= The task =
Which lines run from the line with "This file composes" through the line with "S ≤ Σ_i|λ_i(𝓗(θ₀))|" in the entries below? Print them exactly, both ends included, and nothing more.

= The data =

———

/-! ### WZ.5  The closed statement of this part -/

/-- The content of part WZ as one closed proposition: (PC) with the `ϱ`-free constant `pcConst` from the numeric thresholds. -/
def ProfileComparisonShape : Prop :=
  ∀ c : ℝ, ∀ hc : 0 < c, ∀ (a b : E3) (w : ℤ → E3), ∀ hL : IsLayeredCrystal c a b w, ∀ κ₀ ε ϱ : ℝ, 0 < κ₀ → 0 ≤ ϱ → ε < 2 * κ₀ →
    CoerciveZ (layeredKernel a b w) κ₀ →
    (∀ φ : Cell 2 → ℤ → E3, HasFiniteSupport φ → Summable (tailFam ϱ a b w φ) ∧ ∑' x, tailFam ϱ a b w φ x ≤ ε * nnFormZ φ) →
    (∀ E₀ : Cell 2 × ℤ, E₀.2 = 0 → (idxNorm E₀ : ℝ) ≤ 1 → ∀ (y₀ : Cell 2 × ℤ) (r' n' : ℝ), r' < n' → ∀ χ : Cell 2 → ℤ → E3,
      IsTruncHarmonicZ ϱ a b w χ (idxBall y₀ (n' + 1)) →
        κ₀ * idxEnergy (latDiff E₀ χ) (idxBall y₀ r') ≤ 54 * kernelConst c * ((n' - r')⁻¹) ^ 2 * idxEnergy χ (idxBall y₀ (n' + ϱ / c + 1))) →
    ∀ n₁ : ℝ, (∀ n : ℝ, n₁ ≤ n → 512 * (ϱ / c + 2) ≤ n / 2 ∧ ∃ L' : ℕ, 1 ≤ L' ∧ 6 * (L' : ℝ) + 3 * (⌊ϱ / c⌋₊ : ℝ) ≤ n / 4 ∧
      anchorWidth c κ₀ ε + 3 * ⌊ϱ / c⌋₊ ≤ 3 * L' ∧ ∀ Nr : ℝ, 0 ≤ Nr → Nr ^ 2 ≤ 27 * n ^ 3 →
        1372 * kernelConst c * pcLoad c κ₀ ε ϱ n Nr ≤ Real.sqrt 864 * ((L' : ℕ) : ℝ) ^ 3 ∧
        stabConst c (κ₀ - ε / 2) * pcLoad c κ₀ ε ϱ n Nr ≤ Real.sqrt 864 * ((L' : ℕ) : ℝ) ^ 3) →
    ProfileComparisonAt (pcConst c κ₀ ε) ϱ n₁ a b w

/-- WZ holds. [this file, g58] -/
theorem profileComparisonShape_holds : ProfileComparisonShape :=
  fun _c hc _a _b _w hL _κ₀ _ε _ϱ hκ₀ hϱ hε hK hT hP _n₁ hthr => profileComparisonAt_of_thresholds hc hL hκ₀ hϱ hε hK hT hP hthr

end ProfileComparison

end Summit.AtomisticToContinuum.Crystallization.Theorems.ChartedZeroExcessLayeredLatticeLiouville
import Literature.MathematicalPhysics.QuantumLattice.BdGBondHamiltonianFreeEnergyBounds
import Summits.HubbardSuperconductivity.HubbardSuperconductivity.Theorems.BalabanIRBirGappedPhaseReductionTraceHolder
import HarnessLib

/-!
# Route BalabanIR — crux 4 `BirGappedPhaseReduction` (item `stmt-HubbardSuperconductivity-2082`): the fermionic-weight half of the coercivity dictionary

The route's reduction must land the fermion-induced phase action INSIDE a coercive class: the
modulus of the quasi-free fermionic weight of a space-time pair-phase configuration has to carry
one small factor `e^{-κ R(θ_τ)}` per misaligned time slice. The route text (docstring of crux 3
`BirBdGPhaseCoercivity`, ROLE ¶; crux 4 step (2), coercivity (C) = "crux 3 + Hölder") obtains this
from two ingredients:

1. the TRACE HÖLDER inequality `‖Tr ∏_τ e^{-aH_τ}‖ ≤ ∏_τ (Tr e^{-MaH_τ})^{1/M}` — in the tree as
   `norm_trace_prod_exp_le_exp_sub_sum` (`…TraceHolder.lean`, dyadic `M = 2^{k+1}`);
2. the identification of the slice free energy with the quasi-free (BdG) ground-state energy,
   `e^{-βE_qf(θ)} ≤ Tr e^{-βH_BdG(θ)} ≤ 4^{|Λ|} e^{-βE_qf(θ)}`,
   `E_qf(θ) = Σ_x(Re τ(x,x) - μ) - ½ Σ_i |λ_i(𝓗(θ))|` — in the tree as
   `exp_le_re_partitionFn_bdgBondHamiltonian` / `re_partitionFn_bdgBondHamiltonian_le`
   (`Literature/…/BdGBondHamiltonianFreeEnergyBounds.lean`, via Lieb's partial particle–hole
   transformation, `BdGBondHamiltonianParticleHole.lean`), where `𝓗(θ) = bdgNambuMatrix τ (Δ θ) μ`
   is de Gennes' BdG matrix `fromBlocks (τ-μ) D Dᴴ (-(τ-μ)ᵀ)` (`bdgNambuMatrix_eq_reindex_fromBlocks`).

This file composes them. For the second-quantised BdG Hamiltonian `H(θ) = bdgBondHamiltonian τ (Δ θ) μ`
with Hermitian hopping `τ`, ANY finite orbital set, and a family of pairing data `Δ θ`:

* `re_partitionFn_bdg_le_of_coercive` — **one slice**: a static phase-rigidity bound of the shape
  of crux 3, `c₀ S ≤ Σ_i|λ_i(𝓗(θ₀))| - Σ_i|λ_i(𝓗(θ))|`, gives
  `Tr e^{-βH(θ)} ≤ 4^{|Λ|} e^{-βc₀S/2} Tr e^{-βH(θ₀)}` (`β ≥ 0`);
* `norm_trace_prod_gibbs_bdg_le_of_coercive` — **`M = 2^{k+1}` slices** (Trotter step `a ≥ 0`):
  if every slice obeys `c₀ S_τ ≤ Σ_i|λ_i(𝓗(θ₀))| - Σ_i|λ_i(𝓗(θ_τ))|`, then
  **`‖Tr ∏_τ e^{-aH(θ_τ)}‖ ≤ 4^{|Λ|} · e^{-(a c₀/2) Σ_τ S_τ} · Tr e^{-Ma H(θ₀)}`** —
  the fermionic weight of the space-time configuration relative to the aligned reference carries
  the coercive factor, up to the slice-independent entropy factor `4^{|Λ|}` (the price of Hölder at
  the level of traces; removing it is the business of the multiscale expansion, not of this step).

Instantiation for crux 3 as typed (`BirBdGPhaseCoercivity`, matrices on `TorusSite 2 L ⊕ TorusSite 2 L`):
take `Λ = FermionTorus 2 L`, transport `h = -adjacency - μ` and the `d+id` bond pairing `D(θ)` along
`FermionTorus.equivTorusSite`, put `Δ θ := -½ · conj ∘ D(θ)` (so that `-(Δ + Δᵀ)ᴴ… = D(θ)`,
`D` symmetric, `h` real symmetric), and move `Σ_i|λ_i|` across the relabelling with
`sum_abs_eigenvalues_reindex` (`charpoly` is reindex-invariant). No definition is introduced; the
file is `Theses`-free (imports Literature + the `Theses`-free `…TraceHolder`).

References: B. Simon, *Trace Ideals and Their Applications* (2005), Thm 2.8 (Hölder);
V. Bach, E. H. Lieb, J. P. Solovej, J. Stat. Phys. 76 (1994) 3, §2–3 (quasi-free energy with
pairing via the particle–hole transformation); P. G. de Gennes (1966) Ch. 5.
-/

noncomputable section

namespace Summit.HubbardSuperconductivity.HubbardSuperconductivity.Theorems

open Matrix NormedSpace Literature.MathematicalPhysics.QuantumLattice
open scoped ComplexOrder

variable {Λ : Type*} [LinearOrder Λ] [Fintype Λ]

/-- **One slice of the coercivity dictionary.** If the quasi-free energies of the pairing data
`Δ` and of the reference `Δ₀` obey the static rigidity bound
`c₀ S ≤ Σ_i|λ_i(𝓗(Δ₀))| - Σ_i|λ_i(𝓗(Δ))|` (the shape of crux 3 `BirBdGPhaseCoercivity`), then for
`β ≥ 0` the slice partition functions obey `Tr e^{-βH_BdG(Δ)} ≤ 4^{|Λ|} e^{-βc₀S/2} Tr e^{-βH_BdG(Δ₀)}`.
[cite: BachLiebSolovej1994, Theorem 2.3] -/
theorem re_partitionFn_bdg_le_of_coercive {τ : Λ → Λ → ℂ} (hτ : ∀ x y, star (τ x y) = τ y x)
    (Δ Δ₀ : Λ → Λ → ℂ) (μ : ℝ) {c₀ S : ℝ}
    (hcoer : c₀ * S ≤ ∑ i, |(isHermitian_bdgNambuMatrix hτ Δ₀ μ).eigenvalues i| -
        ∑ i, |(isHermitian_bdgNambuMatrix hτ Δ μ).eigenvalues i|)
    {β : ℝ} (hβ : 0 ≤ β) :
    (partitionFn β (bdgBondHamiltonian τ Δ μ)).re ≤
      4 ^ Fintype.card Λ * Real.exp (-(β * c₀ * S / 2)) *
        (partitionFn β (bdgBondHamiltonian τ Δ₀ μ)).re := by
  set C : ℝ := ∑ x : Λ, ((τ x x).re - μ) with hC
  set T : ℝ := ∑ i, |(isHermitian_bdgNambuMatrix hτ Δ μ).eigenvalues i| with hT
  set T₀ : ℝ := ∑ i, |(isHermitian_bdgNambuMatrix hτ Δ₀ μ).eigenvalues i| with hT₀
  have hup := re_partitionFn_bdgBondHamiltonian_le hτ Δ μ hβ
  have hlow := exp_le_re_partitionFn_bdgBondHamiltonian hτ Δ₀ μ β
  rw [← hC, ← hT] at hup
  rw [← hC, ← hT₀] at hlow
  have hexp : Real.exp (-β * (C - T / 2)) ≤
      Real.exp (-(β * c₀ * S / 2)) * Real.exp (-β * (C - T₀ / 2)) := by
    rw [← Real.exp_add, Real.exp_le_exp]
    nlinarith [mul_nonneg hβ (sub_nonneg.2 hcoer)]
  calc (partitionFn β (bdgBondHamiltonian τ Δ μ)).re
      ≤ 4 ^ Fintype.card Λ * Real.exp (-β * (C - T / 2)) := hup
    _ ≤ 4 ^ Fintype.card Λ * (Real.exp (-(β * c₀ * S / 2)) * Real.exp (-β * (C - T₀ / 2))) :=
        mul_le_mul_of_nonneg_left hexp (by positivity)
    _ ≤ 4 ^ Fintype.card Λ * (Real.exp (-(β * c₀ * S / 2)) *
          (partitionFn β (bdgBondHamiltonian τ Δ₀ μ)).re) :=
        mul_le_mul_of_nonneg_left (mul_le_mul_of_nonneg_left hlow (Real.exp_pos _).le)
          (by positivity)
    _ = 4 ^ Fintype.card Λ * Real.exp (-(β * c₀ * S / 2)) *
          (partitionFn β (bdgBondHamiltonian τ Δ₀ μ)).re := by ring

/-- **The fermionic-weight half of the coercivity dictionary** (`M = 2^{k+1}` Trotter slices of
width `a ≥ 0`). If every slice's pairing data `Δ_τ` obeys the static rigidity bound
`c₀ S_τ ≤ Σ_i|λ_i(𝓗(Δ₀))| - Σ_i|λ_i(𝓗(Δ_τ))|` against a common reference `Δ₀` (crux 3's shape, `S_τ`
the misalignment functional of slice `τ`), then the modulus of the quasi-free fermionic weight of
the space-time configuration is bounded by the aligned reference weight times one coercive factor
per slice: `‖Tr ∏_τ e^{-aH_BdG(Δ_τ)}‖ ≤ 4^{|Λ|} e^{-(ac₀/2)Σ_τ S_τ} Tr e^{-MaH_BdG(Δ₀)}`
(Hölder `norm_trace_prod_exp_le_exp_sub_sum` + the quasi-free free-energy bounds).
[cite: Simon2005TraceIdeals, Theorem 2.8] -/
theorem norm_trace_prod_gibbs_bdg_le_of_coercive {τ : Λ → Λ → ℂ}
    (hτ : ∀ x y, star (τ x y) = τ y x) (μ : ℝ) (k : ℕ) {a : ℝ} (ha : 0 ≤ a)
    (Δ : Fin (2 ^ (k + 1)) → (Λ → Λ → ℂ)) (Δ₀ : Λ → Λ → ℂ) {c₀ : ℝ} (S : Fin (2 ^ (k + 1)) → ℝ)
    (hcoer : ∀ i, c₀ * S i ≤ ∑ j, |(isHermitian_bdgNambuMatrix hτ Δ₀ μ).eigenvalues j| -
        ∑ j, |(isHermitian_bdgNambuMatrix hτ (Δ i) μ).eigenvalues j|) :
    ‖(List.ofFn fun i => exp (-(a : ℂ) • bdgBondHamiltonian τ (Δ i) μ)).prod.trace‖ ≤
      4 ^ Fintype.card Λ * Real.exp (-(a * c₀ / 2 * ∑ i, S i)) *
        (partitionFn (((2 ^ (k + 1) : ℕ) : ℝ) * a) (bdgBondHamiltonian τ Δ₀ μ)).re := by
  set C : ℝ := ∑ x : Λ, ((τ x x).re - μ) with hC
  set T : Fin (2 ^ (k + 1)) → ℝ := fun i =>
    ∑ j, |(isHermitian_bdgNambuMatrix hτ (Δ i) μ).eigenvalues j| with hT
  set T₀ : ℝ := ∑ j, |(isHermitian_bdgNambuMatrix hτ Δ₀ μ).eigenvalues j| with hT₀
  set Mr : ℝ := ((2 ^ (k + 1) : ℕ) : ℝ) with hMr
  set Lg : ℝ := (Fintype.card Λ : ℝ) * Real.log 4 with hLg
  have hMr2 : Mr = (2 : ℝ) ^ (k + 1) := by rw [hMr]; push_cast; ring
  have hMr0 : Mr ≠ 0 := by rw [hMr2]; positivity
  have hMa : 0 ≤ Mr * a := by rw [hMr2]; positivity
  have h4 : Real.exp Lg = 4 ^ Fintype.card Λ := by
    rw [hLg, Real.exp_nat_mul, Real.exp_log (by norm_num : (0 : ℝ) < 4)]
  -- the slices
  set H : Fin (2 ^ (k + 1)) → Matrix (Finset (Orb Λ)) (Finset (Orb Λ)) ℂ :=
    fun i => bdgBondHamiltonian τ (Δ i) μ with hH
  have hHi : ∀ i, (H i).IsHermitian := fun i => isHermitian_bdgBondHamiltonian hτ (Δ i) μ
  set G : Fin (2 ^ (k + 1)) → Matrix (Finset (Orb Λ)) (Finset (Orb Λ)) ℂ :=
    fun i => -(a : ℂ) • H i with hG
  have hGi : ∀ i, (G i).IsHermitian := by
    intro i
    have h := isHermitian_real_smul (hHi i) (-a)
    rwa [Complex.ofReal_neg] at h
  have hsmul : ∀ i, (2 ^ (k + 1)) • G i = (-((Mr * a : ℝ) : ℂ)) • H i := by
    intro i
    rw [hG, ← Nat.cast_smul_eq_nsmul ℂ, smul_smul, hMr]
    congr 1
    push_cast
    ring
  -- per-slice free-energy exponents
  set b : Fin (2 ^ (k + 1)) → ℝ := fun i => -a * (C - T i / 2) + Lg / Mr with hb
  have hbexp : ∀ i, Real.exp (2 ^ (k + 1) * b i) =
      4 ^ Fintype.card Λ * Real.exp (-(Mr * a) * (C - T i / 2)) := by
    intro i
    rw [hb, ← hMr2, mul_add, mul_div_cancel₀ _ hMr0, Real.exp_add, h4]
    ring_nf
  have hbi : ∀ i, ((exp ((2 ^ (k + 1)) • G i)).trace).re ≤ Real.exp (2 ^ (k + 1) * b i) := by
    intro i
    rw [hsmul, hbexp]
    have h := re_partitionFn_bdgBondHamiltonian_le hτ (Δ i) μ hMa
    rw [← hC] at h
    exact h
  -- rigidity of the exponents
  have hR : ∀ i, b i ≤ (-a * (C - T₀ / 2) + Lg / Mr) - (a * c₀ / 2) * S i := by
    intro i
    have hc : c₀ * S i ≤ T₀ - T i := hcoer i
    change -a * (C - T i / 2) + Lg / Mr ≤ (-a * (C - T₀ / 2) + Lg / Mr) - (a * c₀ / 2) * S i
    nlinarith [mul_nonneg ha (sub_nonneg.2 hc)]
  have hmain := norm_trace_prod_exp_le_exp_sub_sum k G hGi b hbi
    (-a * (C - T₀ / 2) + Lg / Mr) (a * c₀ / 2) S hR
  -- the reference slice from below
  have hlow : Real.exp (2 ^ (k + 1) * (-a * (C - T₀ / 2) + Lg / Mr)) ≤
      4 ^ Fintype.card Λ * (partitionFn (Mr * a) (bdgBondHamiltonian τ Δ₀ μ)).re := by
    rw [← hMr2, mul_add, mul_div_cancel₀ _ hMr0, Real.exp_add, h4, mul_comm]
    refine mul_le_mul_of_nonneg_left ?_ (by positivity)
    have h := exp_le_re_partitionFn_bdgBondHamiltonian hτ Δ₀ μ (Mr * a)
    rw [← hC, ← hT₀] at h
    refine le_of_eq_of_le ?_ h
    congr 1
    ring
  calc ‖(List.ofFn fun i => exp (-(a : ℂ) • bdgBondHamiltonian τ (Δ i) μ)).prod.trace‖
      = ‖(List.ofFn fun i => exp (G i)).prod.trace‖ := rfl
    _ ≤ Real.exp (2 ^ (k + 1) * (-a * (C - T₀ / 2) + Lg / Mr)) *
          Real.exp (-(a * c₀ / 2 * ∑ i, S i)) := hmain
    _ ≤ 4 ^ Fintype.card Λ * (partitionFn (Mr * a) (bdgBondHamiltonian τ Δ₀ μ)).re *
          Real.exp (-(a * c₀ / 2 * ∑ i, S i)) :=
        mul_le_mul_of_nonneg_right hlow (Real.exp_pos _).le
    _ = 4 ^ Fintype.card Λ * Real.exp (-(a * c₀ / 2 * ∑ i, S i)) *
          (partitionFn (Mr * a) (bdgBondHamiltonian τ Δ₀ μ)).re := by ring

end Summit.HubbardSuperconductivity.HubbardSuperconductivity.Theorems

end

———

= Response for this exercise =
This file composes them. For the second-quantised BdG Hamiltonian `H(θ) = bdgBondHamiltonian τ (Δ θ) μ`
with Hermitian hopping `τ`, ANY finite orbital set, and a family of pairing data `Δ θ`:

* `re_partitionFn_bdg_le_of_coercive` — **one slice**: a static phase-rigidity bound of the shape
  of crux 3, `c₀ S ≤ Σ_i|λ_i(𝓗(θ₀))| - Σ_i|λ_i(𝓗(θ))|`, gives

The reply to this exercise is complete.